Exercise materials below:

import Literature.AlgebraicGeometry.Resolution.QuasiProjectiveResolution
import Literature.AlgebraicGeometry.Resolution.ProjectiveSpaceRegular
import Literature.AlgebraicGeometry.Motives.VarietiesProperProofs
import HarnessLib

/-!
# Resolution of singularities: reduction to integral quasi-projective schemes (any field)

Topic: `Literature/AlgebraicGeometry/Resolution`. Characteristic-free glue shared by the routes
`ResolutionOfSingularities/WeightedInvariant` (item `DatumToResolution`, stmt-8974) and
`ResolutionOfSingularities/UniformComplexity` (item `EmbeddedToNonembedded`, stmt-0573): over a
FIXED field `k` (any characteristic, perfect or not), resolution of singularities
(`Scheme.HasResolution`: a proper birational morphism from a regular scheme) for every reduced
separated `k`-scheme of finite type follows from resolution of the INTEGRAL schemes admitting an
immersion into some projective space `𝐏ⁿ_k` — equivalently, of the integral closed subschemes of
the open subschemes of the `𝐏ⁿ_k`.

Proof (all ingredients are in the tree): resolve the irreducible components with their integral
structure and glue (`hasResolution_of_forall_closeds`, Cossart–Piltant 2019, proof of Prop. 4.6,
Step 1); for an integral `Z`, Chow's lemma (`ChowLemmaIntegral_holds`, Görtz–Wedhorn Thm. 13.100)
gives a proper birational `π : Z' → Z` from an integral `Z'` with an immersion `ι : Z' → 𝐏ⁿ_k`; a
resolution of `Z'` composed with `π` resolves `Z` (`Scheme.HasResolution.of_isBirational`). An
immersion factors as a closed immersion into the open subscheme `ι.coborderRange` (Mathlib
`Scheme.Hom.liftCoborder`), and the opens of `𝐏ⁿ_k` are smooth, separated and quasi-compact over
`k` (`𝐏ⁿ_k → Spec k` is smooth and proper: `Motives.isSmoothProjective_projectiveSpace_holds`,
`Motives.isProper_projectiveSpace`; `𝐏ⁿ_k` is Noetherian) and regular (`isRegular_projectiveSpace`).
This is the argument of `Kollar2007QuasiProjectiveResolution.integralResolutionInChar_zero`
(`QuasiProjectiveResolution.lean`, characteristic zero, named-fact form) run over an arbitrary
field with the quasi-projective case as a hypothesis.

## Contents

* `hasResolution_of_forall_immersion_projectiveSpace` — hypothesis: every integral `X` with an
  immersion into some `𝐏ⁿ_k` has a resolution.
* `hasResolution_of_forall_closedImmersion_opens_projectiveSpace` — hypothesis: every integral
  closed subscheme of every open subscheme of every `𝐏ⁿ_k` has a resolution.
* `hasResolution_of_forall_closedImmersion_smooth` — hypothesis: every integral closed subscheme of
  every smooth separated quasi-compact `k`-scheme has a resolution (the antecedent shape of
  `WeightedInvariant.DatumToEmbedded`).
* `hasResolution_of_forall_closedImmersion_regular` — hypothesis: every integral closed subscheme
  of every regular separated `k`-scheme of finite type has a resolution (the antecedent shape of
  `UniformComplexity.EmbeddedToNonembedded`).
* `resolutionInChar_iff_forall_immersion_projectiveSpace` — `ResolutionInChar p` is equivalent to
  its integral quasi-projective case.

## Sources

* J. Kollár, *Lectures on Resolution of Singularities*, Ann. of Math. Stud. 166 (2007), proof of
  Thm. 3.36 from Cor. 3.22 / Prop. 3.37 (reduction to the quasi-projective case). [Kollar2007]
* U. Görtz, T. Wedhorn, *Algebraic Geometry I*, 2nd ed. (2020), Thm. 13.100 (Chow's lemma).
  [GortzWedhorn2020]
* V. Cossart, O. Piltant, J. Algebra 529 (2019), proof of Prop. 4.6, Step 1 (components).
  [CossartPiltant2019]
-/

noncomputable section

open CategoryTheory AlgebraicGeometry TopologicalSpace

namespace Literature.AlgebraicGeometry.Resolution

universe u

variable {k : Type u} [Field k]

open Scheme.IdealSheafData

/-- **Resolution reduces to integral quasi-projective schemes** (over a fixed field `k`, any
characteristic): if every integral scheme `X` admitting an immersion `ι : X → 𝐏ⁿ_k` into some
projective space has a resolution of singularities, then so does every reduced separated
`k`-scheme of finite type. Components (`hasResolution_of_forall_closeds`) + Chow's lemma
(`ChowLemmaIntegral_holds`) + transport along proper birational morphisms
(`Scheme.HasResolution.of_isBirational`). [cite: Kollar2007, Thm. 3.36 from Cor. 3.22 (pp. 124, 132)] -/
theorem hasResolution_of_forall_immersion_projectiveSpace
    (h : ∀ (n : ℕ) (X : Scheme.{u}) (ι : X ⟶ (Motives.projectiveSpace n k).left),
      IsImmersion ι → IsIntegral X → Scheme.HasResolution X)
    (X : Scheme.{u}) (f : X ⟶ Spec (.of k)) [IsSeparated f] [LocallyOfFiniteType f]
    [QuasiCompact f] [IsReduced X] : Scheme.HasResolution X := by
  refine hasResolution_of_forall_closeds X f fun Z hZ => ?_
  haveI := hZ
  obtain ⟨n, X', π, ι, hint', hι, hπ, -, -, U, hU, hU', hiso⟩ :=
    ChowLemmaIntegral_holds k _ ((vanishingIdeal Z).subschemeι ≫ f) inferInstance inferInstance
      inferInstance hZ
  haveI := hπ
  exact Scheme.HasResolution.of_isBirational π ⟨U, hU, hU', hiso⟩ (h n X' ι hι hint')

/-- **Resolution reduces to integral closed subschemes of quasi-projective smooth ambients**: if
every integral closed subscheme `X` of every open subscheme `U ⊆ 𝐏ⁿ_k` has a resolution, then so
does every reduced separated `k`-scheme of finite type (an immersion `X → 𝐏ⁿ_k` is a closed
immersion into the open `coborderRange`, Mathlib `Scheme.Hom.liftCoborder`).
[cite: Kollar2007, Thm. 3.36 from Cor. 3.22 (pp. 124, 132)] -/
theorem hasResolution_of_forall_closedImmersion_opens_projectiveSpace
    (h : ∀ (n : ℕ) (U : (Motives.projectiveSpace n k).left.Opens) (X : Scheme.{u})
      (i : X ⟶ (U : Scheme.{u})), IsClosedImmersion i → IsIntegral X → Scheme.HasResolution X)
    (X : Scheme.{u}) (f : X ⟶ Spec (.of k)) [IsSeparated f] [LocallyOfFiniteType f]
    [QuasiCompact f] [IsReduced X] : Scheme.HasResolution X := by
  refine hasResolution_of_forall_immersion_projectiveSpace (fun n X' ι hι hint' => ?_) X f
  haveI := hι
  exact h n ι.coborderRange X' ι.liftCoborder inferInstance hint'

omit [Field k] in
/-- The structure morphism `U ⊆ 𝐏ⁿ_k → Spec k` of an open subscheme of projective space is
smooth, separated and quasi-compact, and `U` is regular (`𝐏ⁿ_k → Spec k` is smooth and proper,
`Motives.isSmoothProjective_projectiveSpace_holds`, `Motives.isProper_projectiveSpace`; `𝐏ⁿ_k` is
Noetherian and regular, `isRegular_projectiveSpace`). [folklore] -/
theorem smooth_isSeparated_quasiCompact_isRegular_opens_projectiveSpace [Field k] (n : ℕ)
    (U : (Motives.projectiveSpace n k).left.Opens) :
    Smooth (U.ι ≫ (Motives.projectiveSpace n k).hom) ∧
      IsSeparated (U.ι ≫ (Motives.projectiveSpace n k).hom) ∧
        QuasiCompact (U.ι ≫ (Motives.projectiveSpace n k).hom) ∧
          Scheme.IsRegular (U : Scheme.{u}) := by
  haveI : IsProper (Motives.projectiveSpace n k).hom := Motives.isProper_projectiveSpace n k
  haveI : Smooth (Motives.projectiveSpace n k).hom :=
    (Motives.isSmoothProjective_projectiveSpace_holds k n).smoothOfRelativeDimension.smooth
  haveI : IsLocallyNoetherian (Motives.projectiveSpace n k).left :=
    LocallyOfFiniteType.isLocallyNoetherian (Motives.projectiveSpace n k).hom
  haveI : CompactSpace (Motives.projectiveSpace n k).left :=
    QuasiCompact.compactSpace_of_compactSpace (Motives.projectiveSpace n k).hom
  haveI : IsNoetherian (Motives.projectiveSpace n k).left := {}
  haveI : NoetherianSpace (U : Scheme.{u}) := U.ι.isOpenEmbedding.isInducing.noetherianSpace
  refine ⟨inferInstance, inferInstance, inferInstance, fun u => ?_⟩
  haveI := isRegular_projectiveSpace (n := n) (k := k) (U.ι u)
  exact IsRegularLocalRing.of_ringEquiv (asIso (U.ι.stalkMap u)).commRingCatIsoToRingEquiv

/-- **Embedded resolution in smooth ambients suffices**: over a field `k`, if every integral
closed subscheme `i : X → Y` of every smooth, separated, quasi-compact `k`-scheme `g : Y → Spec k`
has a resolution of singularities, then so does every reduced separated `k`-scheme of finite type
(the antecedent shape of route item `WeightedInvariant.DatumToEmbedded`).
[cite: Kollar2007, Thm. 3.36 from Cor. 3.22 (pp. 124, 132)] -/
theorem hasResolution_of_forall_closedImmersion_smooth
    (h : ∀ (Y X : Scheme.{u}) (g : Y ⟶ Spec (.of k)) (i : X ⟶ Y),
      Smooth g → IsSeparated g → QuasiCompact g → IsClosedImmersion i → IsIntegral X →
        Scheme.HasResolution X)
    (X : Scheme.{u}) (f : X ⟶ Spec (.of k)) [IsSeparated f] [LocallyOfFiniteType f]
    [QuasiCompact f] [IsReduced X] : Scheme.HasResolution X := by
  refine hasResolution_of_forall_closedImmersion_opens_projectiveSpace
    (fun n U X' i hi hint' => ?_) X f
  obtain ⟨hs, hsep, hqc, -⟩ := smooth_isSeparated_quasiCompact_isRegular_opens_projectiveSpace n U
  exact h U X' (U.ι ≫ (Motives.projectiveSpace n k).hom) i hs hsep hqc hi hint'

/-- **Embedded resolution in regular ambients suffices**: over a field `k`, if every integral
closed subscheme `i : X → Y` of every regular, separated `k`-scheme of finite type
`g : Y → Spec k` has a resolution of singularities, then so does every reduced separated
`k`-scheme of finite type (the antecedent shape of route item
`UniformComplexity.EmbeddedToNonembedded`). [cite: Kollar2007, Thm. 3.36 from Cor. 3.22 (pp. 124, 132)] -/
theorem hasResolution_of_forall_closedImmersion_regular
    (h : ∀ (Y X : Scheme.{u}) (g : Y ⟶ Spec (.of k)) (i : X ⟶ Y),
      IsSeparated g → LocallyOfFiniteType g → QuasiCompact g → Scheme.IsRegular Y →
        IsClosedImmersion i → IsIntegral X → Scheme.HasResolution X)
    (X : Scheme.{u}) (f : X ⟶ Spec (.of k)) [IsSeparated f] [LocallyOfFiniteType f]
    [QuasiCompact f] [IsReduced X] : Scheme.HasResolution X := by
  refine hasResolution_of_forall_closedImmersion_opens_projectiveSpace
    (fun n U X' i hi hint' => ?_) X f
  obtain ⟨hs, hsep, hqc, hreg⟩ :=
    smooth_isSeparated_quasiCompact_isRegular_opens_projectiveSpace n U
  haveI := hs
  exact h U X' (U.ι ≫ (Motives.projectiveSpace n k).hom) i hsep inferInstance hqc hreg hi hint'

/-- **`ResolutionInChar p` is equivalent to its integral quasi-projective case**: resolution of
every reduced separated scheme of finite type over every field of characteristic `p` holds iff
every integral scheme immersed in some `𝐏ⁿ_k`, `k` of characteristic `p`, has a resolution (such a
scheme is reduced, separated and of finite type over `k`: `𝐏ⁿ_k → Spec k` is proper,
`Motives.isProper_projectiveSpace`, and a subspace of the Noetherian `𝐏ⁿ_k` is Noetherian).
[cite: Kollar2007, Thm. 3.36 from Cor. 3.22 (pp. 124, 132)] -/
theorem resolutionInChar_iff_forall_immersion_projectiveSpace (p : ℕ) :
    ResolutionInChar.{u} p ↔
      ∀ (k : Type u) [Field k] [CharP k p] (n : ℕ) (X : Scheme.{u})
        (ι : X ⟶ (Motives.projectiveSpace n k).left),
        IsImmersion ι → IsIntegral X → Scheme.HasResolution X := by
  constructor
  · intro h k _ _ n X ι hι hint
    haveI := hι
    haveI := hint
    haveI : IsProper (Motives.projectiveSpace n k).hom := Motives.isProper_projectiveSpace n k
    haveI : IsLocallyNoetherian (Motives.projectiveSpace n k).left :=
      LocallyOfFiniteType.isLocallyNoetherian (Motives.projectiveSpace n k).hom
    haveI : CompactSpace (Motives.projectiveSpace n k).left :=
      QuasiCompact.compactSpace_of_compactSpace (Motives.projectiveSpace n k).hom
    haveI : IsNoetherian (Motives.projectiveSpace n k).left := {}
    haveI : NoetherianSpace X := ι.isEmbedding.isInducing.noetherianSpace
    exact h k X (ι ≫ (Motives.projectiveSpace n k).hom) inferInstance inferInstance inferInstance
      inferInstance
  · intro h k _ _ X f hsep hft hqc hred
    exact hasResolution_of_forall_immersion_projectiveSpace (fun n X' ι hι hint => h k n X' ι hι hint)
      X f

end Literature.AlgebraicGeometry.Resolution

end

End of Exercise materials.

## Exercise
A single number is required: the count of lines in the material above that contain the word "shape".

## Task response
4